Your assignment:
Every line in the records below that holds the word "integrality" is to be copied.

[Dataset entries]
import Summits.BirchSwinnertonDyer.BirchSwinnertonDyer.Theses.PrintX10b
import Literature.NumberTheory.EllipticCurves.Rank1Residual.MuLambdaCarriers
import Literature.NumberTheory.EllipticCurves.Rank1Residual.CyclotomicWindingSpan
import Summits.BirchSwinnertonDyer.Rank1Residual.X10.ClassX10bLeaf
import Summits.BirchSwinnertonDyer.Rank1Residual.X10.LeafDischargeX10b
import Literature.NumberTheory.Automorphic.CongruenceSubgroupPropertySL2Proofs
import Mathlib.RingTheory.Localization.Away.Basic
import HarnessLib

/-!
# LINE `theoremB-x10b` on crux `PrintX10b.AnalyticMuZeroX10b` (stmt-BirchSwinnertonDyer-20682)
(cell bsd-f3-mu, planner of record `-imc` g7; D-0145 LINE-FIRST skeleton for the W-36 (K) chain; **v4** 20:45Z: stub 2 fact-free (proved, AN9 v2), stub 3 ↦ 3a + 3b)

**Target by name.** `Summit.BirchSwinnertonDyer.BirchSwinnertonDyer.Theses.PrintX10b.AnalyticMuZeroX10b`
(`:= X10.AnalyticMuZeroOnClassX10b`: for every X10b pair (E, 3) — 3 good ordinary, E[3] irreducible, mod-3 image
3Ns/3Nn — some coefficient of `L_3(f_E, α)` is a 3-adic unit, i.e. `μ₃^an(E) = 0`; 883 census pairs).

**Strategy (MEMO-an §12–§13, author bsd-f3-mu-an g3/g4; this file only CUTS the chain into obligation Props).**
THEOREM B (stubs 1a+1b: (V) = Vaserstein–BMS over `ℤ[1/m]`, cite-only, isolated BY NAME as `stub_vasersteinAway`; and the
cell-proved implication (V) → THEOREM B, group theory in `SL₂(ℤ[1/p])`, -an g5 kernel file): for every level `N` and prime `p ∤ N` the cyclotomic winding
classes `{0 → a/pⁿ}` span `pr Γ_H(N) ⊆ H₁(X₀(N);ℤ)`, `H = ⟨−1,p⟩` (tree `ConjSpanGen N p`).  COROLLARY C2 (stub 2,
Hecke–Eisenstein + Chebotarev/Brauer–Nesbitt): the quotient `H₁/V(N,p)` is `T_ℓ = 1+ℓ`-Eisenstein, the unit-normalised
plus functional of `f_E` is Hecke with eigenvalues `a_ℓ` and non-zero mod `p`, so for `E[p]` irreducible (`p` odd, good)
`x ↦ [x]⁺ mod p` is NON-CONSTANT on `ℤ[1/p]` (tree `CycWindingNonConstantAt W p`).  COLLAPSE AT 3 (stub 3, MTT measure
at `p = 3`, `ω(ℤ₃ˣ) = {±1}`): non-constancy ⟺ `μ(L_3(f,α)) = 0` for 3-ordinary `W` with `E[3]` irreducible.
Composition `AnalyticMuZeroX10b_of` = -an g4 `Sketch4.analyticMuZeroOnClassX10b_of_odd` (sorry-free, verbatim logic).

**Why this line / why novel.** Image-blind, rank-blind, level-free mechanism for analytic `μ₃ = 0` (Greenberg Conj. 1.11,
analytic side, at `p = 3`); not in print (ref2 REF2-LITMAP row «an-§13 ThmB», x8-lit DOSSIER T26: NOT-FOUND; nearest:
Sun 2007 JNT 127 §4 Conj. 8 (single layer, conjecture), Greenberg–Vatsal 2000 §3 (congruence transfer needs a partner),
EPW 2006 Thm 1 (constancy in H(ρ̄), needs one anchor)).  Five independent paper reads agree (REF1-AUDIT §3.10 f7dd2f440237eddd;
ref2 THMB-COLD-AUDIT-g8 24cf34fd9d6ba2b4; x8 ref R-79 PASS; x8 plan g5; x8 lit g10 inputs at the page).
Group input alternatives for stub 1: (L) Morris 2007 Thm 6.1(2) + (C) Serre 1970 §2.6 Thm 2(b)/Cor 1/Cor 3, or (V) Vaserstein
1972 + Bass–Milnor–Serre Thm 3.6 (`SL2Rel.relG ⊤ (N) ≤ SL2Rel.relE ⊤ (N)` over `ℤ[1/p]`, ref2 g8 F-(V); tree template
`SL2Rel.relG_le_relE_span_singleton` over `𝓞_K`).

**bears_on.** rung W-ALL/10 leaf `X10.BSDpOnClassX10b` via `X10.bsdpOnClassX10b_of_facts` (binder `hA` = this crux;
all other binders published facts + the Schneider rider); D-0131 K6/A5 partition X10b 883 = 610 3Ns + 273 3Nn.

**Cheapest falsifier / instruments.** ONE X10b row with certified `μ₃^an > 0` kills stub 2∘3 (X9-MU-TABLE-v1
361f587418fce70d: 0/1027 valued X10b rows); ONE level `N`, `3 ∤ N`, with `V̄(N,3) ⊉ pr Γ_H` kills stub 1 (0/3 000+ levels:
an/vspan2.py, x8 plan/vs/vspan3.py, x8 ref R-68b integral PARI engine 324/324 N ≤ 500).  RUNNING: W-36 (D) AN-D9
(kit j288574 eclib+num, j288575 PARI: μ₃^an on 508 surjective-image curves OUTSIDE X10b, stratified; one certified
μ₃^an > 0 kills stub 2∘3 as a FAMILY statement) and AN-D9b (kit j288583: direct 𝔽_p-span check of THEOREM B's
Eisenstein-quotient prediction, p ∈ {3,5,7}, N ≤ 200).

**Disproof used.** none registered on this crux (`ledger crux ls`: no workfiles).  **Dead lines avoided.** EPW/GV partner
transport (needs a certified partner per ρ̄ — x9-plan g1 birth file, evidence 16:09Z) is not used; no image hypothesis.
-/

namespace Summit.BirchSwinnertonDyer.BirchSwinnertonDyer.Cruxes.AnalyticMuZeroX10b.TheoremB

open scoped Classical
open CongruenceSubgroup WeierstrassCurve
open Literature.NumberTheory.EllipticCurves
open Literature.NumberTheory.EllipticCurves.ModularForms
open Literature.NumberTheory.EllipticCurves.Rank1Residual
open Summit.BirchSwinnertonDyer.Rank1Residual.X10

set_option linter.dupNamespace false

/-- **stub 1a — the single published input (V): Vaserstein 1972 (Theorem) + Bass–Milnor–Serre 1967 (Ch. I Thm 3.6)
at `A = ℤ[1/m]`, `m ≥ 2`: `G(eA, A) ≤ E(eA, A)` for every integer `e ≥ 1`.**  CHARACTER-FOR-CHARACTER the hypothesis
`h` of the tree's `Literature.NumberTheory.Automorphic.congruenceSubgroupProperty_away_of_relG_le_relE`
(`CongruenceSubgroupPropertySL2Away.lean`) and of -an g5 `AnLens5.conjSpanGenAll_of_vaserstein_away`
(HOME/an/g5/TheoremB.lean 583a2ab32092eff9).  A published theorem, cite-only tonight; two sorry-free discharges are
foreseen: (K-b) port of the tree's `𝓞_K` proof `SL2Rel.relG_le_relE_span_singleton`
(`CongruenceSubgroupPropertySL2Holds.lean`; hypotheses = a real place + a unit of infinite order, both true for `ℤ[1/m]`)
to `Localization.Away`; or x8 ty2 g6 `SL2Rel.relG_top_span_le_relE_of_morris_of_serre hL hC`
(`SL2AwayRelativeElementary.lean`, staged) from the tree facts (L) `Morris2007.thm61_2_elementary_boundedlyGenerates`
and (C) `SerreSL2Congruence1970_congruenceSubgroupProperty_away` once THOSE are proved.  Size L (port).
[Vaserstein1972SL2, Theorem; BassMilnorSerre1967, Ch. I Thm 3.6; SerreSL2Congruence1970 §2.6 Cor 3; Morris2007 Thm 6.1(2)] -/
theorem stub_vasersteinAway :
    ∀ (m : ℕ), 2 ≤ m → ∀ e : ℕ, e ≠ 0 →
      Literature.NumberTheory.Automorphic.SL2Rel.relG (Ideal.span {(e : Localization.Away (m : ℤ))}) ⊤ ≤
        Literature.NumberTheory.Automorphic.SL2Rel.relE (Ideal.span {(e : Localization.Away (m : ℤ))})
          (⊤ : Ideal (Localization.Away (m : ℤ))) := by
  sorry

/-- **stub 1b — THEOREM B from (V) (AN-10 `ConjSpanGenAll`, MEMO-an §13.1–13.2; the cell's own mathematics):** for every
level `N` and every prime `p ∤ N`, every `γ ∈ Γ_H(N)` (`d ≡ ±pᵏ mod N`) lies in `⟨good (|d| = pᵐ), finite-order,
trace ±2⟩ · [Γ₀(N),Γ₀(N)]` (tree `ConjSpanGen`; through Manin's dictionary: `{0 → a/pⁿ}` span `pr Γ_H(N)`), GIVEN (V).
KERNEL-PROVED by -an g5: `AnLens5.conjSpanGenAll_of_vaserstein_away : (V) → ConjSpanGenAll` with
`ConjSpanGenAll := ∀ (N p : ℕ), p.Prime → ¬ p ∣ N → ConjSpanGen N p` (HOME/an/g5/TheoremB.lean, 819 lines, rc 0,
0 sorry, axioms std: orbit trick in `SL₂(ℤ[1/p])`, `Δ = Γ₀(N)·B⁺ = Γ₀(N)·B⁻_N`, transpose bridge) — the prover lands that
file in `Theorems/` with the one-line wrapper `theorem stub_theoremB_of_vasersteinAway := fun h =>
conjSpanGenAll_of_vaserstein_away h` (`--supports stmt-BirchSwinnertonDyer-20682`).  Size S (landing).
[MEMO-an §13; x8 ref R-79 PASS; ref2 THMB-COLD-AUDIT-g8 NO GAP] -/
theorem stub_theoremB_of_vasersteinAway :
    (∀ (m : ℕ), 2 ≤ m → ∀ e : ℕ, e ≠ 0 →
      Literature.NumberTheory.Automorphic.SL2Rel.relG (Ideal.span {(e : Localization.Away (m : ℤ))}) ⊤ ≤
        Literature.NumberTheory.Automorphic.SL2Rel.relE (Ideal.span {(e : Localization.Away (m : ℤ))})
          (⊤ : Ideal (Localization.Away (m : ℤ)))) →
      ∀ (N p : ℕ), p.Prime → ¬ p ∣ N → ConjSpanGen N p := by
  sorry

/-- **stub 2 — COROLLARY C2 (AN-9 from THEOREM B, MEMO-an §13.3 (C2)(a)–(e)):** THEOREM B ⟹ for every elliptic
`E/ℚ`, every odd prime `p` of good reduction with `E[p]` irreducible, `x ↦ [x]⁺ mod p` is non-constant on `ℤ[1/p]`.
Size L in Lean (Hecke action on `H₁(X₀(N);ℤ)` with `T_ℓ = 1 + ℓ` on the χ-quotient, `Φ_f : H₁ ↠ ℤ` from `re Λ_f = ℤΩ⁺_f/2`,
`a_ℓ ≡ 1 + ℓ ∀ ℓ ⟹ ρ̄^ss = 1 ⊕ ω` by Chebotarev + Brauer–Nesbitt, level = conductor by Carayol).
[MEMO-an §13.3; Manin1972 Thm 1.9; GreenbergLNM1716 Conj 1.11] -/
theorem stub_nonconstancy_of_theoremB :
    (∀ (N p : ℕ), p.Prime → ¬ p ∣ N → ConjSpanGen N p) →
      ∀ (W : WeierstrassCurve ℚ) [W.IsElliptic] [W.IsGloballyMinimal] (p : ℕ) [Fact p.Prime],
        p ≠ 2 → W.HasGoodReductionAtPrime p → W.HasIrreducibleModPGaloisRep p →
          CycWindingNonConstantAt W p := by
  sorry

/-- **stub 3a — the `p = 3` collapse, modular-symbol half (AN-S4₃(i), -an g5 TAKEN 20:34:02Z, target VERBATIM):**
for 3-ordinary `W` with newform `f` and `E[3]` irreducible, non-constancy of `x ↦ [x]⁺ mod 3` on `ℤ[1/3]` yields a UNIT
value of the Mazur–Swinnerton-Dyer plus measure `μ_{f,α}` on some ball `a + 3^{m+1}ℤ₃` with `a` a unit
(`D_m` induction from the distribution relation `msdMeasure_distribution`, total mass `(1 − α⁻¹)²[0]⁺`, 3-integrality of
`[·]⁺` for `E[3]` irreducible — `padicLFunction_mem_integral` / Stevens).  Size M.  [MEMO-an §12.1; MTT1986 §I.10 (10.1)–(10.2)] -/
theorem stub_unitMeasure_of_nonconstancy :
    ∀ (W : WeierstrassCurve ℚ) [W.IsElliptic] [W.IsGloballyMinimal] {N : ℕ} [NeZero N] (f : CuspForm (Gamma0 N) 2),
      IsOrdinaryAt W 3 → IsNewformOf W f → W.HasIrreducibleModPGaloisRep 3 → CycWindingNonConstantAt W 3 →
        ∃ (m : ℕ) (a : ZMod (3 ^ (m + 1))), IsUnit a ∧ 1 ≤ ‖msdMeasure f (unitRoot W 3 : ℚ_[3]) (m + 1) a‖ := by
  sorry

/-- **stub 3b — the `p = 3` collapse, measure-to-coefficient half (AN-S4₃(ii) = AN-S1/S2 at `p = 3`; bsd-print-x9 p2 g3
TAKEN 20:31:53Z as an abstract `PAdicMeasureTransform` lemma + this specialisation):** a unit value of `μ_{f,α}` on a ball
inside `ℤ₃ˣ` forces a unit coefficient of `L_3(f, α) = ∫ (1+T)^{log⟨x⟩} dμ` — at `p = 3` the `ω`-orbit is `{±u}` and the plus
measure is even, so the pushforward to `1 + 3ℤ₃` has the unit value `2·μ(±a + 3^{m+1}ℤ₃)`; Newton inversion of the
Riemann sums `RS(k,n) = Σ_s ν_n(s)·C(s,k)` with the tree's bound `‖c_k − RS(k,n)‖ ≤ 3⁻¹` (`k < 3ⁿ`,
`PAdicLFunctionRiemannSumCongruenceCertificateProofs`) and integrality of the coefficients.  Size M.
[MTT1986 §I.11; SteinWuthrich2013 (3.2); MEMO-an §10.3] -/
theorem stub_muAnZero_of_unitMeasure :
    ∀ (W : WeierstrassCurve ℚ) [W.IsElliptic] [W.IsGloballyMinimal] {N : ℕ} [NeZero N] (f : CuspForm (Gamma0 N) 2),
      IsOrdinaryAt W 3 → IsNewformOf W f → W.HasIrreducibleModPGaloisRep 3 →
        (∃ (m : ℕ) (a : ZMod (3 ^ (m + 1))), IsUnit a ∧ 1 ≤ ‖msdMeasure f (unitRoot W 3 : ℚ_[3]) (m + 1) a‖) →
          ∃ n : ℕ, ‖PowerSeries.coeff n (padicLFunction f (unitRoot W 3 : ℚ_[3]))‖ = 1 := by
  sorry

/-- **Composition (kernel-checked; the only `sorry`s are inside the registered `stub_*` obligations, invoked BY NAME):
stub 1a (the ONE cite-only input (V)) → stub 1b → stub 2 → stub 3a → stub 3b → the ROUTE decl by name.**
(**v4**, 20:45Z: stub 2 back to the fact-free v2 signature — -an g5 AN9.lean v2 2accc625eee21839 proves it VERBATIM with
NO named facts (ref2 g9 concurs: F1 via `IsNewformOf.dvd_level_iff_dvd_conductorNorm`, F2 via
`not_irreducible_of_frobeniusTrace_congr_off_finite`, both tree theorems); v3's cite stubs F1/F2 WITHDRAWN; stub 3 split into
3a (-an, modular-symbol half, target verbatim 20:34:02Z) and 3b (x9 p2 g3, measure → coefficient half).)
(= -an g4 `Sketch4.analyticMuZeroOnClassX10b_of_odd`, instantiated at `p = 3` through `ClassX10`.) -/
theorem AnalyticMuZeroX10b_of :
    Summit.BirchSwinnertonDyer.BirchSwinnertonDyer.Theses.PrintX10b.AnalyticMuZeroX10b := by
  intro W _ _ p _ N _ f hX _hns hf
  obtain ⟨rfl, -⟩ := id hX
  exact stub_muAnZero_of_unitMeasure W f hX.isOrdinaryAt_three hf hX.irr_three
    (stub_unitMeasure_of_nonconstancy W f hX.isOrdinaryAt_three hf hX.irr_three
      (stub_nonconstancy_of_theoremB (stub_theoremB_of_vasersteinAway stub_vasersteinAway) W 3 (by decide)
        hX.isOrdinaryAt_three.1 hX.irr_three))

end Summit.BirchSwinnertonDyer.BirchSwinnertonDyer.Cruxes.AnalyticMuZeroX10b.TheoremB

Task result:
(`D_m` induction from the distribution relation `msdMeasure_distribution`, total mass `(1 − α⁻¹)²[0]⁺`, 3-integrality of
`PAdicLFunctionRiemannSumCongruenceCertificateProofs`) and integrality of the coefficients.  Size M.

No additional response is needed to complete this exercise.